*** Given records ***

import Summits.BirchSwinnertonDyer.Rank1Residual.Additive.AdditiveTamagawaWitnessBaseChange
import Summits.BirchSwinnertonDyer.Rank1Residual.Additive.ZpTowerUnramifiedLayer
import HarnessLib

/-!
# The additive Tamagawa witness in the LAYERS `K_n` of a `ℤ_p`-extension: at every place `w` of
# `K_n = κ.layer n` above an additive Tamagawa place `v ∤ p` of `E/K` (`p` odd, `p ∣ c_v`), an
# unramified class of `H¹((K_n)_w, E[p])` outside the local Kummer image of `E_{K_n}`
# (cell `b2b-bsdres`, team n1011, seat p06 GEN 4; OWNERS row T-E3g-ADD, FILE H — the `hwit`
# supplier of T-E3g-BUDn at the additive places, binder-free)

HONEST FRAMING (cell `b2b-bsdres`, run/shared/lean/b2b/bsd-rank1-residual/, verbatim in every
file): the goal of the cell is to DELETE the COMBINATION-SHAPED residual classes of the
Birch–Swinnerton-Dyer formula for ALL analytic-rank `≤ 1` elliptic curves over `ℚ` — "full BSD
formula for every rank `≤ 1` curve in class `C`" assembled STRICTLY from published theorems — so
that the rank-`≤ 1` remainder becomes exactly the CONSTRUCTION-SHAPED classes, which are TYPED
(missing-input `Prop`s), NOT attempted. This is not "finishing BSD". Team n1011 (N10/N11: X4 ∧
`p = 3`): research routes on CONSTRUCTION-SHAPED classes; nothing is booked by this file.
THEOREMS ONLY: no definition, no named fact, nothing asserted.

## What (ROUTE-2 II.17.3 D-n.3 (add) at the layers; consumer: T-E3g-BUDn N2's `hwitn`)

`AdditiveTamagawaWitnessBaseChange` gave the witness over any finite Galois `M/K` at `w ∣ v` with
`e(v) = 1`; `ZpTowerUnramifiedLayer` proved `e(v, K_n/K) = 1` for `v ∤ p` in every layer
`K_n = κ.layer n` of a `ℤ_p`-extension `κ` (Washington 13.2). THIS FILE composes them: for an
elliptic curve `E` over a number field `K`, an odd prime `p`, a `ℤ_p`-extension `κ`, a layer `n`,
an additive place `v ∤ p` of `E` with `p ∣ c_v(E/K)`, and ANY place `w` of `K_n` above `v`:

  `∃ u ∈ H¹_ur((K_n)_w, E[p]), u ∉ 𝓚_w`   for `E_{K_n}` at `w`

— with NO hypothesis left on the layer (the data are over `K`: `v ∤ p`, `p ≠ 2`, additive at `v`,
`p ∣ c_v`). At `K = ℚ`, `κ` cyclotomic this is the additive half of the `hwitn` input of the
level-`n` budget door (p10's skel/T-E3g-BUDn FILE N2), for every `n`.

References: R. Greenberg, LNM 1716 (1999) §2 p. 74, §5 (406D1 at `p = 5`: the level-1 door)
[GreenbergLNM1716]; L. C. Washington, *Introduction to Cyclotomic Fields* Prop. 13.2
[Washington1997]; J. H. Silverman, *AEC* Prop. VII.5.4, Thm. VII.6.1 [SilvermanAEC2009].
-/

set_option autoImplicit false

noncomputable section

open scoped Classical

open NumberField IsDedekindDomain Field
open Literature.NumberTheory.EllipticCurves Literature.NumberTheory.GaloisRepresentations
  Literature.NumberTheory.GaloisRepresentations.IsNonarchimedeanLocalField
open Summit.BirchSwinnertonDyer.Rank1Residual.X11b

namespace Summit.BirchSwinnertonDyer.Rank1Residual.Additive

variable {K : Type} [Field K] [NumberField K] (W : WeierstrassCurve K) [W.IsElliptic] (p : ℕ)
  [hp : Fact p.Prime] (κ : ZpExtension K p) (n : ℕ)
  {v : HeightOneSpectrum (𝓞 K)} {w : HeightOneSpectrum (𝓞 (κ.layer n))}

/-- **The additive Tamagawa witness at the layer `K_n`, from a nonzero `p`-torsion point of
`E(K_v)`** (`v ∤ p`, `p` odd, `E` additive at `v`, `w ∣ v` any place of `K_n = κ.layer n`).
[cite: Washington1997, Prop. 13.2] [cite: SilvermanAEC2009, Prop. VII.5.4 and Thm. VII.6.1] -/
theorem exists_mem_unramifiedSubgroup_not_mem_kummerLocalConditionAt_layer_of_point
    (hw : w.asIdeal.under (𝓞 K) = v.asIdeal) (hpv : ((p : ℕ) : 𝓞 K) ∉ v.asIdeal) (hp2 : p ≠ 2)
    (hadd : W.HasAdditiveReductionAt v)
    {T : (W.baseChange (v.adicCompletion K)).toAffine.Point} (hT : T ≠ 0) (hpT : (p : ℤ) • T = 0) :
    ∃ u ∈ DiscreteGaloisModule.unramifiedSubgroup
        (GaloisRep.restrictField (w.adicCompletion (κ.layer n))
          ((W.baseChange (κ.layer n)).torsionGaloisModule (p : ℤ))) 1,
      u ∉ (W.baseChange (κ.layer n)).kummerLocalConditionAt (p : ℤ) (w.adicCompletion (κ.layer n)) :=
  exists_mem_unramifiedSubgroup_not_mem_kummerLocalConditionAt_baseChange_of_point W p (κ.layer n)
    hw (ZpTower.ramificationIdxIn_layer_eq_one κ n hpv) hpv hp2 hadd hT hpT

/-- **The additive Tamagawa witness at the layer `K_n`** (ROUTE-2 II.17.3 D-n.3 (add), binder-free
on the layer): for `E/K`, `p` odd, a `ℤ_p`-extension `κ`, `n`, an additive place `v ∤ p` with
`p ∣ c_v(E/K)` and any place `w ∣ v` of `K_n = κ.layer n`:
`∃ u ∈ H¹_ur((K_n)_w, E[p]), u ∉ 𝓚_w` for `E_{K_n}` — the additive half of the `hwit` input of the
K-general level-`0` socket `exists_finset_layerZero_of_tamagawaWitnesses` at `K := K_n`,
`W := E_{K_n}`. [cite: GreenbergLNM1716, §2 p. 74 and §5 (406D1)] [cite: Washington1997, Prop. 13.2]
[cite: SilvermanAEC2009, Prop. VII.5.4 and Thm. VII.6.1] -/
theorem exists_mem_unramifiedSubgroup_not_mem_kummerLocalConditionAt_layer_of_dvd_localTamagawaNumber
    (hw : w.asIdeal.under (𝓞 K) = v.asIdeal) (hpv : ((p : ℕ) : 𝓞 K) ∉ v.asIdeal) (hp2 : p ≠ 2)
    (hadd : W.HasAdditiveReductionAt v)
    (hc : p ∣ (W.baseChange (v.adicCompletion K)).localTamagawaNumber (v.adicCompletionIntegers K)) :
    ∃ u ∈ DiscreteGaloisModule.unramifiedSubgroup
        (GaloisRep.restrictField (w.adicCompletion (κ.layer n))
          ((W.baseChange (κ.layer n)).torsionGaloisModule (p : ℤ))) 1,
      u ∉ (W.baseChange (κ.layer n)).kummerLocalConditionAt (p : ℤ) (w.adicCompletion (κ.layer n)) :=
  exists_mem_unramifiedSubgroup_not_mem_kummerLocalConditionAt_baseChange_of_dvd_localTamagawaNumber
    W p (κ.layer n) hw (ZpTower.ramificationIdxIn_layer_eq_one κ n hpv) hpv hp2 hadd hc

end Summit.BirchSwinnertonDyer.Rank1Residual.Additive

end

*** End of Given records ***

Work task | Take every line from the records that holds "GaloisRepresentations" and copy it down.

Solution to the problem |
open Literature.NumberTheory.EllipticCurves Literature.NumberTheory.GaloisRepresentations
  Literature.NumberTheory.GaloisRepresentations.IsNonarchimedeanLocalField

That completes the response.